Let's compare:
from subprocess import check_output
def wc(filename):
return int(check_output(["wc", "-l", filename]).split()[0])
def native(filename):
c = 0
with open(filename) as file:
while True:
chunk = file.read(10 ** 7)
if chunk == "":
return c
c += chunk.count("\n")
def iterate(filename):
with open(filename) as file:
for i, line in enumerate(file):
pass
return i + 1
Go go timeit function!
from timeit import timeit
from sys import argv
filename = argv[1]
def testwc():
wc(filename)
def testnative():
native(filename)
def testiterate():
iterate(filename)
print "wc", timeit(testwc, number=10)
print "native", timeit(testnative, number=10)

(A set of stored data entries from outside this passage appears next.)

import Summits.ResolutionOfSingularities.ResolutionOfSingularities.Theorems.HomologicalConductorNoZenoSplitExcCount
import Mathlib.FieldTheory.PurelyInseparable.Basic
import HarnessLib

/-!
# Crux `NoZenoR` / `NoZeno` (stmt-ResolutionOfSingularities-19943 / -16483), β2 descent, `stub_L1wCore` brick (c4):
# THE WEIGHT LEMMA — the split weight does not grow when the base residue field grows algebraically

OURS (cell res-hironaka, chain W4.4; stub worker res-L0-w44-stub-2 g11; consumer-side plan `L1W-PREP.md`
4a61d05beab993ff §3.1 BC-2 / the `hw` binder «weight does not grow» of res-D-pv-039's COUNT-DROP ARITHMETIC
`…NoZenoSplitCountDrop.lean`).  Nothing here is a statement of the manuscript under review; pure field theory over
Mathlib; AI-written, weaker than expert review.

U8's split weight of an integral exceptional curve `E` of a resolution of a local ring with residue field `κ` is
`w_κ(E) = max 1 [L_E : κ]`, `L_E := κ^sep ∩ κ(E)` the separable-algebraic closure of `κ` in the function field
`F = κ(E)` (`ExcCount.splitWeight`).  When the SAME curve (same function field `F`) is viewed over a larger residue
field `κ ⊆ κ' ⊆ F` with `κ'/κ` ALGEBRAIC — the strict transform `Ē ≅ E` as an exceptional curve of the NEXT germ,
whose residue field `κ' = κ(y)` is finite over `κ` — its weight is `w_(κ')(E) = max 1 [L'_E : κ']` with
`L'_E := κ'^sep ∩ F`.  The lemma: **`L'_E = L_E·κ'` (Mathlib `separableClosure.adjoin_eq_of_isAlgebraic`), hence
`[L'_E : κ'] ≤ [L_E : κ]` (Mathlib `IntermediateField.adjoin_rank_le_of_isAlgebraic_left`) and the weight does not
grow**; it DROPS exactly when `κ'` is not linearly disjoint from `L_E` over `κ` (the non-split-node mechanism of
res-L0-w44-idea-2's NS-A₂ / tri-1 TRIAGE v6.6 §28.3: `w` goes `2 → 1` while the curve count stays `1 → 1`).

* `rank_separableClosure_le_of_isAlgebraic` — cardinal form, `κ'/κ` algebraic;
* `finrank_separableClosure_le` — natural-number form, `κ'/κ` finite-dimensional (the finite case transfers, the
  infinite case is `0 ≤ 0` by Mathlib's junk value, which a finite `κ'/κ` preserves);
* `max_one_finrank_separableClosure_le` — the `max 1`-guarded form = the shape of `ExcCount.splitWeight`.
-/

noncomputable section

-- single-problem summit: the doubled namespace component `ResolutionOfSingularities` is forced
set_option linter.dupNamespace false

namespace Summit.ResolutionOfSingularities.ResolutionOfSingularities.Theorems.NoZeno.ExcCount

open IntermediateField

variable (κ κ' F : Type*) [Field κ] [Field κ'] [Field F] [Algebra κ κ'] [Algebra κ F] [Algebra κ' F]
  [IsScalarTower κ κ' F]

/-- **The separable constant field over a larger algebraic base is the compositum**: for a tower `F / κ' / κ` with
`κ'/κ` algebraic, `rank_(κ') (κ'^sep ∩ F) ≤ rank_κ (κ^sep ∩ F)` — because `κ'^sep ∩ F = κ'·(κ^sep ∩ F)`
(`separableClosure.adjoin_eq_of_isAlgebraic`) and adjoining to an algebraic extension does not increase the rank
(`adjoin_rank_le_of_isAlgebraic_left`). [this work] -/
theorem rank_separableClosure_le_of_isAlgebraic [Algebra.IsAlgebraic κ κ'] :
    Module.rank κ' (separableClosure κ' F) ≤ Module.rank κ (separableClosure κ F) := by
  rw [← separableClosure.adjoin_eq_of_isAlgebraic (F := κ) (E := κ') (K := F)]
  exact adjoin_rank_le_of_isAlgebraic_left κ' (separableClosure κ F)

/-- **THE WEIGHT LEMMA, `finrank` form**: for a tower `F / κ' / κ` with `κ'/κ` finite-dimensional,
`[κ'^sep ∩ F : κ'] ≤ [κ^sep ∩ F : κ]` as natural numbers (`Module.finrank`; when `κ^sep ∩ F` is infinite-dimensional
over `κ`, so is `κ'^sep ∩ F ⊇ κ^sep ∩ F` over the finite extension `κ'` of `κ`, and both sides are the junk value `0`).
[this work] -/
theorem finrank_separableClosure_le [FiniteDimensional κ κ'] :
    Module.finrank κ' (separableClosure κ' F) ≤ Module.finrank κ (separableClosure κ F) := by
  by_cases hfin : FiniteDimensional κ (separableClosure κ F)
  · -- finite case: compare ranks and convert
    have h := rank_separableClosure_le_of_isAlgebraic κ κ' F
    have hlt : Module.rank κ (separableClosure κ F) < Cardinal.aleph0 := Module.rank_lt_aleph0 κ _
    have hlt' : Module.rank κ' (separableClosure κ' F) < Cardinal.aleph0 := lt_of_le_of_lt h hlt
    rw [← Cardinal.toNat_le_iff_le_of_lt_aleph0 hlt' hlt] at h
    simpa [Module.finrank] using h
  · -- infinite case: the right-hand side is `0`; so is the left-hand side, since `κ^sep ∩ F ⊆ κ'^sep ∩ F` is then
    -- infinite-dimensional over `κ`, hence over the finite extension `κ'`
    rw [Module.finrank_of_not_finite hfin]
    have hinf : ¬ FiniteDimensional κ' (separableClosure κ' F) := by
      intro hfin'
      apply hfin
      -- `separableClosure κ F` embeds `κ`-linearly into `separableClosure κ' F`, finite over `κ'`, finite over `κ`
      haveI : FiniteDimensional κ (separableClosure κ' F) := FiniteDimensional.trans κ κ' _
      let f : separableClosure κ F →ₗ[κ] separableClosure κ' F :=
        { toFun := fun x => ⟨(x : F), IsSeparable.tower_top κ' (mem_separableClosure_iff.mp x.2)⟩
          map_add' := fun x y => rfl
          map_smul' := fun c x => by
            apply Subtype.ext
            change ((c • x : separableClosure κ F) : F) = c • ((x : separableClosure κ F) : F)
            rfl }
      have hf : Function.Injective f := by
        intro x y hxy
        apply Subtype.ext
        exact congrArg (fun z : separableClosure κ' F => (z : F)) hxy
      exact FiniteDimensional.of_injective f hf
    rw [Module.finrank_of_not_finite hinf]

/-- **THE WEIGHT LEMMA in the `max 1`-guarded shape of `ExcCount.splitWeight`**: for a tower `F / κ' / κ` with `κ'/κ`
finite-dimensional, `max 1 [κ'^sep ∩ F : κ'] ≤ max 1 [κ^sep ∩ F : κ]`. [this work] -/
theorem max_one_finrank_separableClosure_le [FiniteDimensional κ κ'] :
    max 1 (Module.finrank κ' (separableClosure κ' F)) ≤ max 1 (Module.finrank κ (separableClosure κ F)) :=
  max_le_max le_rfl (finrank_separableClosure_le κ κ' F)

end Summit.ResolutionOfSingularities.ResolutionOfSingularities.Theorems.NoZeno.ExcCount

end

print "iterate", timeit(testiterate, number=10)
Result:
wc 1.25185894966
native 2.47028398514
iterate 2.40715694427
So, wc is about twice as fast on a 150 MB compressed files with ~500 000 linebreaks, which is what I tested on. However, testing on a file generated with seq 3000000 >bigfile, I get these numbers:
wc 0.425990104675
native 0.400163888931
iterate 3.10369205475
Hey look, python FTW! However, using longer lines (~70 chars):
wc 1.60881590843
native 3.24313092232
iterate 4.92839002609
So conclusion: it depends, but wc seems to be the best bet allround.